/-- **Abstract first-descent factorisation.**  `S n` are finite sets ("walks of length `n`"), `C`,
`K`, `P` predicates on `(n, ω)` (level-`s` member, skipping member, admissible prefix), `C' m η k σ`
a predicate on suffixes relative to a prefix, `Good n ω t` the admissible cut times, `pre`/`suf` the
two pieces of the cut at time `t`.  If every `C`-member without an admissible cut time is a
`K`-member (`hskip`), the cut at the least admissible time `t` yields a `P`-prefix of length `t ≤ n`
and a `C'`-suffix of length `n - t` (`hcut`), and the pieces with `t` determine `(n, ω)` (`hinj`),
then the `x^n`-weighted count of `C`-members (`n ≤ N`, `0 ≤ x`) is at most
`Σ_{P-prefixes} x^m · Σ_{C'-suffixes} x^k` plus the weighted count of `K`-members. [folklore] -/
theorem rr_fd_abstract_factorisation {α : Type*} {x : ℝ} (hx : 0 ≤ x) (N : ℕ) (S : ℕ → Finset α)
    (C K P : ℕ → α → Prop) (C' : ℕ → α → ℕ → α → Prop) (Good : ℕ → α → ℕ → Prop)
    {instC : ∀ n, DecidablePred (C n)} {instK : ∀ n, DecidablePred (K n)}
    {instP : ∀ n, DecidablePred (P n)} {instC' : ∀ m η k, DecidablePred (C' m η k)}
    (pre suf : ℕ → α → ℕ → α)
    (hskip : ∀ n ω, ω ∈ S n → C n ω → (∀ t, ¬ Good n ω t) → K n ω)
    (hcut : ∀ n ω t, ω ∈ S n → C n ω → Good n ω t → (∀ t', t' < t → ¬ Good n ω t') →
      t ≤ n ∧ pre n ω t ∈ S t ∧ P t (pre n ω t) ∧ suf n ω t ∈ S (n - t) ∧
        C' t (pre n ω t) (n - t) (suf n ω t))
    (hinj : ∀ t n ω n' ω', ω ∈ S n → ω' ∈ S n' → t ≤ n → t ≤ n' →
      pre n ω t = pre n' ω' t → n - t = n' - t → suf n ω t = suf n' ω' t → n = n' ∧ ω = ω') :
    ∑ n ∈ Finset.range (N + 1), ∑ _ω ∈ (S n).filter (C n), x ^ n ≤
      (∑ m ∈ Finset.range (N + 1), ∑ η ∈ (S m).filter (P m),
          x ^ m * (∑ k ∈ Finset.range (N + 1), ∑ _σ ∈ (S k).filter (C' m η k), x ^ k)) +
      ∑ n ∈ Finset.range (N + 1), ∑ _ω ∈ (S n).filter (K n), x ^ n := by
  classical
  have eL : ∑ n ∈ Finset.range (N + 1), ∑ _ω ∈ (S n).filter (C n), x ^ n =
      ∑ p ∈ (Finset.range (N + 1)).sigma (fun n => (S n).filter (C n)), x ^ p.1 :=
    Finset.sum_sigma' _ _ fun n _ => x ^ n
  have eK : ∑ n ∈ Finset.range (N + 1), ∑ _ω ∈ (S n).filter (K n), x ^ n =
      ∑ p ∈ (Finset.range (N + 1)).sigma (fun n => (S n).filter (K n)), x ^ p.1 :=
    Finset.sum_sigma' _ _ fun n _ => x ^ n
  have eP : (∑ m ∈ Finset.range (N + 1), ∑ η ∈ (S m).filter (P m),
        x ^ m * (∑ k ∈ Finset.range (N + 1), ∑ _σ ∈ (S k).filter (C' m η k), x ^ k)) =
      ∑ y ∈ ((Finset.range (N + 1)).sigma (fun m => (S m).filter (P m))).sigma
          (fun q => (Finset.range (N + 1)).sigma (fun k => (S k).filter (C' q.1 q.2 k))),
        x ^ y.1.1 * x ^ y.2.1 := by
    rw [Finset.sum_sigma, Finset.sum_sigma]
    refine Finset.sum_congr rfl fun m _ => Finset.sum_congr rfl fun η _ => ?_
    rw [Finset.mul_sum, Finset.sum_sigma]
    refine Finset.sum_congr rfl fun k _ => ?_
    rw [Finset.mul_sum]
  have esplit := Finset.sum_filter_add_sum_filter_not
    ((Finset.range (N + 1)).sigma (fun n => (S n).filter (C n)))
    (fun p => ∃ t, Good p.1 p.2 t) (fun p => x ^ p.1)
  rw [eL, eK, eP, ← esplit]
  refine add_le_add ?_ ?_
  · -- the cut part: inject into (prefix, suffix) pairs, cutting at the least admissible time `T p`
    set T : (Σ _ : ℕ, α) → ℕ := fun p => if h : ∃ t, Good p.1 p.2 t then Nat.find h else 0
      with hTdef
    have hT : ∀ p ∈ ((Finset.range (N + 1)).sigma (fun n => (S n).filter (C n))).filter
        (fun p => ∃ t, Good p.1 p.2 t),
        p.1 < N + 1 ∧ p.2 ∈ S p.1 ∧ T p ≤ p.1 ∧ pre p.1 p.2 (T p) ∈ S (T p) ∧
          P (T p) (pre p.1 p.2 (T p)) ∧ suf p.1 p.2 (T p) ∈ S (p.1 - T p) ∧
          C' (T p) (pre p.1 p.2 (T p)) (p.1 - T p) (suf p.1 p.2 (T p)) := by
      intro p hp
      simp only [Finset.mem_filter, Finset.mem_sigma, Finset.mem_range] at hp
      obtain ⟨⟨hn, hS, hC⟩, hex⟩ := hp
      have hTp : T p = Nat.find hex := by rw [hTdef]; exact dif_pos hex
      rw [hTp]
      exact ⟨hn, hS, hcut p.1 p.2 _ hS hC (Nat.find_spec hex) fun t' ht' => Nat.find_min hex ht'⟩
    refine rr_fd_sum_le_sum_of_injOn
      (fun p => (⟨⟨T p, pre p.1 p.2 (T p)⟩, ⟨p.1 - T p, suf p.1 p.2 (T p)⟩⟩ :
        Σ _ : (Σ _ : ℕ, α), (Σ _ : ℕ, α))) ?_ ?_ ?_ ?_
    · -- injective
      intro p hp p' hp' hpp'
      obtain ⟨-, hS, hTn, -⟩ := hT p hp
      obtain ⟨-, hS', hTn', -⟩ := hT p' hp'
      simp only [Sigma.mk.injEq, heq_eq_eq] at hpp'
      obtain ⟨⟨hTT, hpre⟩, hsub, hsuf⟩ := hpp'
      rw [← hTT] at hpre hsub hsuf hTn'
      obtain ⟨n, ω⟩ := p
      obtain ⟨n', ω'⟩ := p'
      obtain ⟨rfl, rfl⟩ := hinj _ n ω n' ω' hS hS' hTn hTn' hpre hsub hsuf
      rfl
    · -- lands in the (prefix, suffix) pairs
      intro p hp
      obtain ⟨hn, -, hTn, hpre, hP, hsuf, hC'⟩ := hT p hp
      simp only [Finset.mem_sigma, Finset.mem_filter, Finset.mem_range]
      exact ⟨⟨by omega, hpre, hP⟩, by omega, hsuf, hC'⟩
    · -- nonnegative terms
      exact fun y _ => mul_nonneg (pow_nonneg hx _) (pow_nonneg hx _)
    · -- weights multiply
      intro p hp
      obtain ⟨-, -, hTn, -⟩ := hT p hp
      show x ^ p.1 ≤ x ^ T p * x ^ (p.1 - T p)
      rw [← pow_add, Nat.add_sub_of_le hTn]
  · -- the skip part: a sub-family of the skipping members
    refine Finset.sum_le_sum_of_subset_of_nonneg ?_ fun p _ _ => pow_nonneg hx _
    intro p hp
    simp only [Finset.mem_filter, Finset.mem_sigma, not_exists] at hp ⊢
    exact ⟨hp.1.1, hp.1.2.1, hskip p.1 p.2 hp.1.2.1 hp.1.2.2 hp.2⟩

#####

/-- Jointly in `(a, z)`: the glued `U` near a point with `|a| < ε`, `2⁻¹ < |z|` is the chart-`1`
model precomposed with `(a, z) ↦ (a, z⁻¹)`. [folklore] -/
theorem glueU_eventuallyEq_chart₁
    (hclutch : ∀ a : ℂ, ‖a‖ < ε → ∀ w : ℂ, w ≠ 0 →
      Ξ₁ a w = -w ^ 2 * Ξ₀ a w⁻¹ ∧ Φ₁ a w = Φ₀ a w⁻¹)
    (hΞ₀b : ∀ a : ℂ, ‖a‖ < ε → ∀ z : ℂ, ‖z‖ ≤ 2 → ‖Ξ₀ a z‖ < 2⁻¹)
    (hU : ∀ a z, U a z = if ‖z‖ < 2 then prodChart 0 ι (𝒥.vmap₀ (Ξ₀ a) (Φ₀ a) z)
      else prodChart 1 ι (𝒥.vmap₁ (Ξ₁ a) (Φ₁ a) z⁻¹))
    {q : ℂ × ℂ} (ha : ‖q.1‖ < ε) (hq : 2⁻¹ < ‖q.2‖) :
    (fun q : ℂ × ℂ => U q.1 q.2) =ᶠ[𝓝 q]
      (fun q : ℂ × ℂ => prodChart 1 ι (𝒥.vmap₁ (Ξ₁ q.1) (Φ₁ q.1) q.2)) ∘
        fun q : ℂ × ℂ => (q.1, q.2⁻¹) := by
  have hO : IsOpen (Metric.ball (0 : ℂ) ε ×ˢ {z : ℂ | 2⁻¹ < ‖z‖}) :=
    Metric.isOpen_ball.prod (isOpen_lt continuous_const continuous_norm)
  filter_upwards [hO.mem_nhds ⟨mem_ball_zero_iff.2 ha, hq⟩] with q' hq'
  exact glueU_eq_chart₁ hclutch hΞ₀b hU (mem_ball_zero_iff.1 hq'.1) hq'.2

#####

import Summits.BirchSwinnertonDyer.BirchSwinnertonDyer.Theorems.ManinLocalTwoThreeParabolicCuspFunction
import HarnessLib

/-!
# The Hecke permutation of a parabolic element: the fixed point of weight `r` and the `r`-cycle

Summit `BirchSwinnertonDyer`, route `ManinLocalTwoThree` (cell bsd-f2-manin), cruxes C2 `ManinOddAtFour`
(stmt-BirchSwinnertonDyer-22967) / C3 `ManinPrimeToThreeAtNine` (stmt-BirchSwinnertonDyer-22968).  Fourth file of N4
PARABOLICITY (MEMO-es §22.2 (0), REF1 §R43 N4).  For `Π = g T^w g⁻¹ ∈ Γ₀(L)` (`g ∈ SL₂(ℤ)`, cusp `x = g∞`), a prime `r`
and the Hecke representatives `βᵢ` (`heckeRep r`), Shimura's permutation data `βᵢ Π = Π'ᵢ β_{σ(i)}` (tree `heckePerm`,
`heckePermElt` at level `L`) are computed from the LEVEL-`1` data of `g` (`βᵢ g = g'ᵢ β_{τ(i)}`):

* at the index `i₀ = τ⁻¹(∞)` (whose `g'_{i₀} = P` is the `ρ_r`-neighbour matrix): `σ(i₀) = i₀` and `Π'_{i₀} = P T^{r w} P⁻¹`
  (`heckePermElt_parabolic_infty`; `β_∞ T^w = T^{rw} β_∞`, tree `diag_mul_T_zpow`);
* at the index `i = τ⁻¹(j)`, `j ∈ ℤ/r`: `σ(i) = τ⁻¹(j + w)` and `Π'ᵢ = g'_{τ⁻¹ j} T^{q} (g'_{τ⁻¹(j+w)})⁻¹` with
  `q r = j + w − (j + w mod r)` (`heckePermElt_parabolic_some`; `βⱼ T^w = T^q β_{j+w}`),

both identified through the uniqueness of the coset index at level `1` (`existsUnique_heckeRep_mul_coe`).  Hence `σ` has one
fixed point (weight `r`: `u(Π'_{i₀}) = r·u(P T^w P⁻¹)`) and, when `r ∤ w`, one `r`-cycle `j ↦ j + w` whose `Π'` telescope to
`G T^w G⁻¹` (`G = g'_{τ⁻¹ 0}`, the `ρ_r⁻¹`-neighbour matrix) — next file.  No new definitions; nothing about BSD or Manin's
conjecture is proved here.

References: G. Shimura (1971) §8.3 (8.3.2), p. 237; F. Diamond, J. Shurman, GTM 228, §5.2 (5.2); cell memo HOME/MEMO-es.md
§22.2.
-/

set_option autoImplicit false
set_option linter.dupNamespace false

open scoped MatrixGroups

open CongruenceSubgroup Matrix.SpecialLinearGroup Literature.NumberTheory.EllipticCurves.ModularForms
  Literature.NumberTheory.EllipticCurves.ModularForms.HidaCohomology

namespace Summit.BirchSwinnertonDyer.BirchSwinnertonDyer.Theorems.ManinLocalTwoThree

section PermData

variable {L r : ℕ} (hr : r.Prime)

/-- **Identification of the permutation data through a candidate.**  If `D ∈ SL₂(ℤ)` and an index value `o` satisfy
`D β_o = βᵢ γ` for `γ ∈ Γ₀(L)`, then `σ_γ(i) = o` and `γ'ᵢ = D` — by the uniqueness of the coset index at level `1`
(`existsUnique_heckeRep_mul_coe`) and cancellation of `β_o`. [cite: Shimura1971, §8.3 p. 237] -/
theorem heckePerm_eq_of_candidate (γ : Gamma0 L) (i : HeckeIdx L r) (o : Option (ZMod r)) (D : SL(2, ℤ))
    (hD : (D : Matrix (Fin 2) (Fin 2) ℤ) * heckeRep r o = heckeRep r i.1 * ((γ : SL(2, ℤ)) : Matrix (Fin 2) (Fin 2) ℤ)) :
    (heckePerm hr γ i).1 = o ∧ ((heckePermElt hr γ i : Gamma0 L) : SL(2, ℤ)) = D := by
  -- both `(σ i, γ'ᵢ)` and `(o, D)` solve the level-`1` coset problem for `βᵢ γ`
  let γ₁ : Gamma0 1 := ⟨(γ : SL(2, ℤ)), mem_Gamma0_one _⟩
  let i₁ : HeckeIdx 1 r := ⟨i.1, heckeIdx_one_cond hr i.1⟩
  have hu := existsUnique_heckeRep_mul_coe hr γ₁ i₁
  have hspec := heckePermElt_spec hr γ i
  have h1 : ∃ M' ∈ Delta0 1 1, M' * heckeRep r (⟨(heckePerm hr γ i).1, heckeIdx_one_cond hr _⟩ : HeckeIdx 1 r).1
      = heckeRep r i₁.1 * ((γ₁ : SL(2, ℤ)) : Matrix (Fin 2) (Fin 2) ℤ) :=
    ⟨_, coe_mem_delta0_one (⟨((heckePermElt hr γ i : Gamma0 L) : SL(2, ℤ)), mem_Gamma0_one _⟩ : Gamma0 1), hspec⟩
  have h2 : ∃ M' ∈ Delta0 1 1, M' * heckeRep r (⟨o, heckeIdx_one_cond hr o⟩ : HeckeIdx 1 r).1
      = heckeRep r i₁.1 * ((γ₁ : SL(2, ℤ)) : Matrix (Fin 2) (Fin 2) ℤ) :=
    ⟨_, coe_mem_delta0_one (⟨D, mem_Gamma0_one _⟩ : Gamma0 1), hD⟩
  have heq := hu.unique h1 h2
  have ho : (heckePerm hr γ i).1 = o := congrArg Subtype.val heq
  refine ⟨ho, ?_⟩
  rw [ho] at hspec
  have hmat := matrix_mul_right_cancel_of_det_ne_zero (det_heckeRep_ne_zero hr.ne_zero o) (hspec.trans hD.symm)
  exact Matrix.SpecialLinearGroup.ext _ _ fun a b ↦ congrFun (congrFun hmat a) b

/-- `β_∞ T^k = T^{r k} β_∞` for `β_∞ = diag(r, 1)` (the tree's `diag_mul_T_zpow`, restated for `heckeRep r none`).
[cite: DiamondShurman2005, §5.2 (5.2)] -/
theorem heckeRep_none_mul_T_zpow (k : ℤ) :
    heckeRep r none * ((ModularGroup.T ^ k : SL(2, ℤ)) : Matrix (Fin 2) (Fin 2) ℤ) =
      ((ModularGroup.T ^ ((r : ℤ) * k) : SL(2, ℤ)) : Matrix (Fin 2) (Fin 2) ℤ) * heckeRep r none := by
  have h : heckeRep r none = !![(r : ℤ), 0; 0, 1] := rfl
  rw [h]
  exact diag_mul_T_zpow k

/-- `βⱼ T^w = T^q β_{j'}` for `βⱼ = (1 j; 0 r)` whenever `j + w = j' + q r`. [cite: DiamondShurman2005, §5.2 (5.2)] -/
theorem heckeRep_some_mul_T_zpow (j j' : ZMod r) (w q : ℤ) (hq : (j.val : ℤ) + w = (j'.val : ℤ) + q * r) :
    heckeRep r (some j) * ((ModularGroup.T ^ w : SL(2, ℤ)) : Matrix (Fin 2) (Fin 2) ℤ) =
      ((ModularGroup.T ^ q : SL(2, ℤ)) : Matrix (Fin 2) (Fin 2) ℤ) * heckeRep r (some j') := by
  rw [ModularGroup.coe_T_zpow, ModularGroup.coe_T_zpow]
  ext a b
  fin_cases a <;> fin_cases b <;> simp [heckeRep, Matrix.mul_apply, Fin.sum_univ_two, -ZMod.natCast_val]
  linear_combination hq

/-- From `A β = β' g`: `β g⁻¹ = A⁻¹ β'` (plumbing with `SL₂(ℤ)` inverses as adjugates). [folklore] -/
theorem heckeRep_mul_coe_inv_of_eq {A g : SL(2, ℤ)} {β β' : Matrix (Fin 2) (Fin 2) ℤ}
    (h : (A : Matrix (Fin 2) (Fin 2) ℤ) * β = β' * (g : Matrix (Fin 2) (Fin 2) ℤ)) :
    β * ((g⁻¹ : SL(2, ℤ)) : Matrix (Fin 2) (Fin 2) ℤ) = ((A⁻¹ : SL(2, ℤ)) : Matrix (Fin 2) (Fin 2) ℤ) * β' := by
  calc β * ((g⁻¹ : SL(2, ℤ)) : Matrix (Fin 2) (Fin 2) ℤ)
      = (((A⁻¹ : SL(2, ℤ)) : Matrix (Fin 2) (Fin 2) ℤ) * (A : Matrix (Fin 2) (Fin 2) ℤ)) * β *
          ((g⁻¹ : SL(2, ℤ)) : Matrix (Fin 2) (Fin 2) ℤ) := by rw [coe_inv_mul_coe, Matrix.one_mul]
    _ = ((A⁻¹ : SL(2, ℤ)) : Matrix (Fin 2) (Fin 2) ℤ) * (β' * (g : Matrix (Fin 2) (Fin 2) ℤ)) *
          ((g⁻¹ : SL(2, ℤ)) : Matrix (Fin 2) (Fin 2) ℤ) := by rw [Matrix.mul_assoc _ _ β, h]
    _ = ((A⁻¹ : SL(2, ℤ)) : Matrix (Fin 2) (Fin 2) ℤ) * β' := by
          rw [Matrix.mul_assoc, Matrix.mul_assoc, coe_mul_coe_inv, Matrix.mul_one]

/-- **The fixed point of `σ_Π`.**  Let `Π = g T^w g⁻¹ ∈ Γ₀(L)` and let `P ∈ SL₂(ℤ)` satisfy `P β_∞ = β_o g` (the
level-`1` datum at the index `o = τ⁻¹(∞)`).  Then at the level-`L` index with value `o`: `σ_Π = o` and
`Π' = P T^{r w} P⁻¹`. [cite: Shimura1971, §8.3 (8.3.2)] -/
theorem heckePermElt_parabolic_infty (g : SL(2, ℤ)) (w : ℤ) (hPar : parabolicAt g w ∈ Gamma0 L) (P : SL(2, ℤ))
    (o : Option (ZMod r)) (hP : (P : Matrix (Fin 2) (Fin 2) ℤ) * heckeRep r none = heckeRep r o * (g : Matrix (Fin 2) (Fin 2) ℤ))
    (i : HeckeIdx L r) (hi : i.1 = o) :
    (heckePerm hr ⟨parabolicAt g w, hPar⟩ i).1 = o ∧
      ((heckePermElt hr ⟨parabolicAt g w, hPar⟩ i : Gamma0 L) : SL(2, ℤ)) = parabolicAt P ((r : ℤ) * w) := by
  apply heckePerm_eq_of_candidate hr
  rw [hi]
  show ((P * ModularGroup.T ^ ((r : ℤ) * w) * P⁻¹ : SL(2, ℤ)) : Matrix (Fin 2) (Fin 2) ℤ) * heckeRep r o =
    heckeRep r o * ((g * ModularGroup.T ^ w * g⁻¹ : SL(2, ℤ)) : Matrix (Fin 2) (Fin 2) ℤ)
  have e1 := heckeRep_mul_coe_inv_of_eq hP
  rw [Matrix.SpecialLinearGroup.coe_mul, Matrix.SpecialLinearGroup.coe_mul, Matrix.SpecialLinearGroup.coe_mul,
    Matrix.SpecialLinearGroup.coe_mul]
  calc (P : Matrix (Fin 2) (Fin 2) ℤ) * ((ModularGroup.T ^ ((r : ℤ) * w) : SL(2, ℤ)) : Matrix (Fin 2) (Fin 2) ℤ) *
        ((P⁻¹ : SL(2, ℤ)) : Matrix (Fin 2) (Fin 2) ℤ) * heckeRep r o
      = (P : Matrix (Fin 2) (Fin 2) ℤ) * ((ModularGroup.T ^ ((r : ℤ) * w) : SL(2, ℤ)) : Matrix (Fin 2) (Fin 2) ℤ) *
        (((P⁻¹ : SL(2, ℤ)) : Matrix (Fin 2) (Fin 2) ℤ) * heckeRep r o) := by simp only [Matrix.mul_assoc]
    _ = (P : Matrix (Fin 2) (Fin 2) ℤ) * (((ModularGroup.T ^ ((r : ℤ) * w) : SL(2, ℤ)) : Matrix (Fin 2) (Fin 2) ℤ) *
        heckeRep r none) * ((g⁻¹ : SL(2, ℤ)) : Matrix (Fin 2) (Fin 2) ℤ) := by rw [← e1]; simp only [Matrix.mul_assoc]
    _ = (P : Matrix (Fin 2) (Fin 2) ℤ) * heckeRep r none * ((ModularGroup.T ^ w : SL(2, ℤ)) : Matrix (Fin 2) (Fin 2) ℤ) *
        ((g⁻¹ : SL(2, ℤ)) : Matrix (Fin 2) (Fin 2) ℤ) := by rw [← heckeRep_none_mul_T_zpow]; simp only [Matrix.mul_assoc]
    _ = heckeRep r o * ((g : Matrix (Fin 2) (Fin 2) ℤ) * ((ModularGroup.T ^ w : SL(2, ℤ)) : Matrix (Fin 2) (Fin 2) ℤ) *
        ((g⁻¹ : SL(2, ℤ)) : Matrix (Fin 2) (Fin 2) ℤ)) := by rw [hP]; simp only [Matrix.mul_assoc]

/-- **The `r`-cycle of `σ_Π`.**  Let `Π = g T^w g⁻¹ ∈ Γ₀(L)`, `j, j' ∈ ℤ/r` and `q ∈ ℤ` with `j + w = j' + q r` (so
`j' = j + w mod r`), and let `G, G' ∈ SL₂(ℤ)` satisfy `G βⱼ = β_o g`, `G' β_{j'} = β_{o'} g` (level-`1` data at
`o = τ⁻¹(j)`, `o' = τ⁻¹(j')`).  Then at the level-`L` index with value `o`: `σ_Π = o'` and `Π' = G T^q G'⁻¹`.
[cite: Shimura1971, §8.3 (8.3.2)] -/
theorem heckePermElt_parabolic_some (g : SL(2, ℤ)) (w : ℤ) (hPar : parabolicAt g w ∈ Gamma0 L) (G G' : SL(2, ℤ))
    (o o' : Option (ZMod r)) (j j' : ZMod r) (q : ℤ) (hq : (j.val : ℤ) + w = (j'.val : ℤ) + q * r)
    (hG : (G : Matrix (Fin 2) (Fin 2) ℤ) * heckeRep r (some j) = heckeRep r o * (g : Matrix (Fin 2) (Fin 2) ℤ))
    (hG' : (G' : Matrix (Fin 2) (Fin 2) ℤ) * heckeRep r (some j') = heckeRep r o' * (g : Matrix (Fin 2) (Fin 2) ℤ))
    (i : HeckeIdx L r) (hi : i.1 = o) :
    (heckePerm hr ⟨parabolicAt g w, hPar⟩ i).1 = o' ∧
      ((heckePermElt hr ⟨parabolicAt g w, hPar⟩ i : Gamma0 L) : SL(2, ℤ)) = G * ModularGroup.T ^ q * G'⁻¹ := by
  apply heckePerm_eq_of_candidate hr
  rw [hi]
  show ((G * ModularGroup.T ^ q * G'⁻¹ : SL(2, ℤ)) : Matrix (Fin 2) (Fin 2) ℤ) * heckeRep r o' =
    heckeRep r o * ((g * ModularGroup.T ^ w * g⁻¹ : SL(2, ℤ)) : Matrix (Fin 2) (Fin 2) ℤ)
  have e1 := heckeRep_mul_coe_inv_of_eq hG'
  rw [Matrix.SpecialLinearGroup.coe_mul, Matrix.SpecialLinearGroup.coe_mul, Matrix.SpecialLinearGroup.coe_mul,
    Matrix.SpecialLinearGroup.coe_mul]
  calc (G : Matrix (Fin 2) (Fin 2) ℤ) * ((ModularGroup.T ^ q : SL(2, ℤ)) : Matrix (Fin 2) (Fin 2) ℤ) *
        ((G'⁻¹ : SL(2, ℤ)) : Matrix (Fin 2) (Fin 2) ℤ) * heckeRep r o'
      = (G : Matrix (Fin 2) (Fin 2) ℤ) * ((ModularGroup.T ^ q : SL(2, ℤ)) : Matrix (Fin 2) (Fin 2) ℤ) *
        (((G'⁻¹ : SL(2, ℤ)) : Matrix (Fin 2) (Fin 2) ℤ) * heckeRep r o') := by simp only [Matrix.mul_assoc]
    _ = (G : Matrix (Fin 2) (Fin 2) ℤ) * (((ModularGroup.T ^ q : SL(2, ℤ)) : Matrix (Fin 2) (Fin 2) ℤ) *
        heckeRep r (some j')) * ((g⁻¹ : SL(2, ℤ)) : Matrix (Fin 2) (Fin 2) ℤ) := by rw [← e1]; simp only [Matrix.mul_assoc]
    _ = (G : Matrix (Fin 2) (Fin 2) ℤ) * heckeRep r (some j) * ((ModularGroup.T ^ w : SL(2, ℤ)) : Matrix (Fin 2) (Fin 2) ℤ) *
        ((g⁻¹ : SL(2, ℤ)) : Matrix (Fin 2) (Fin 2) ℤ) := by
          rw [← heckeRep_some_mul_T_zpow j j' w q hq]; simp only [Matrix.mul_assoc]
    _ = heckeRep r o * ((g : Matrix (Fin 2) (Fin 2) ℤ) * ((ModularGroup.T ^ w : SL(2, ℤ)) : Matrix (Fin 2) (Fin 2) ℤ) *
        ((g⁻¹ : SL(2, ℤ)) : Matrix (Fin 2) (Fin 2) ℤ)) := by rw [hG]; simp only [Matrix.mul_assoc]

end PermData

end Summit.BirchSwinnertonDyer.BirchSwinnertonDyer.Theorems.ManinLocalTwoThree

#####

■ WHAT IS EXPECTED ■
Within the data above, the lines from the one with "have hu := existsUnique_heckeRep_mul_coe" to the one with "have h2 : ∃" must be repeated exactly; no other line belongs in the answer.

■ RESULT OF THE TASK ■
  have hu := existsUnique_heckeRep_mul_coe hr γ₁ i₁
  have hspec := heckePermElt_spec hr γ i
  have h1 : ∃ M' ∈ Delta0 1 1, M' * heckeRep r (⟨(heckePerm hr γ i).1, heckeIdx_one_cond hr _⟩ : HeckeIdx 1 r).1
      = heckeRep r i₁.1 * ((γ₁ : SL(2, ℤ)) : Matrix (Fin 2) (Fin 2) ℤ) :=
    ⟨_, coe_mem_delta0_one (⟨((heckePermElt hr γ i : Gamma0 L) : SL(2, ℤ)), mem_Gamma0_one _⟩ : Gamma0 1), hspec⟩
  have h2 : ∃ M' ∈ Delta0 1 1, M' * heckeRep r (⟨o, heckeIdx_one_cond hr o⟩ : HeckeIdx 1 r).1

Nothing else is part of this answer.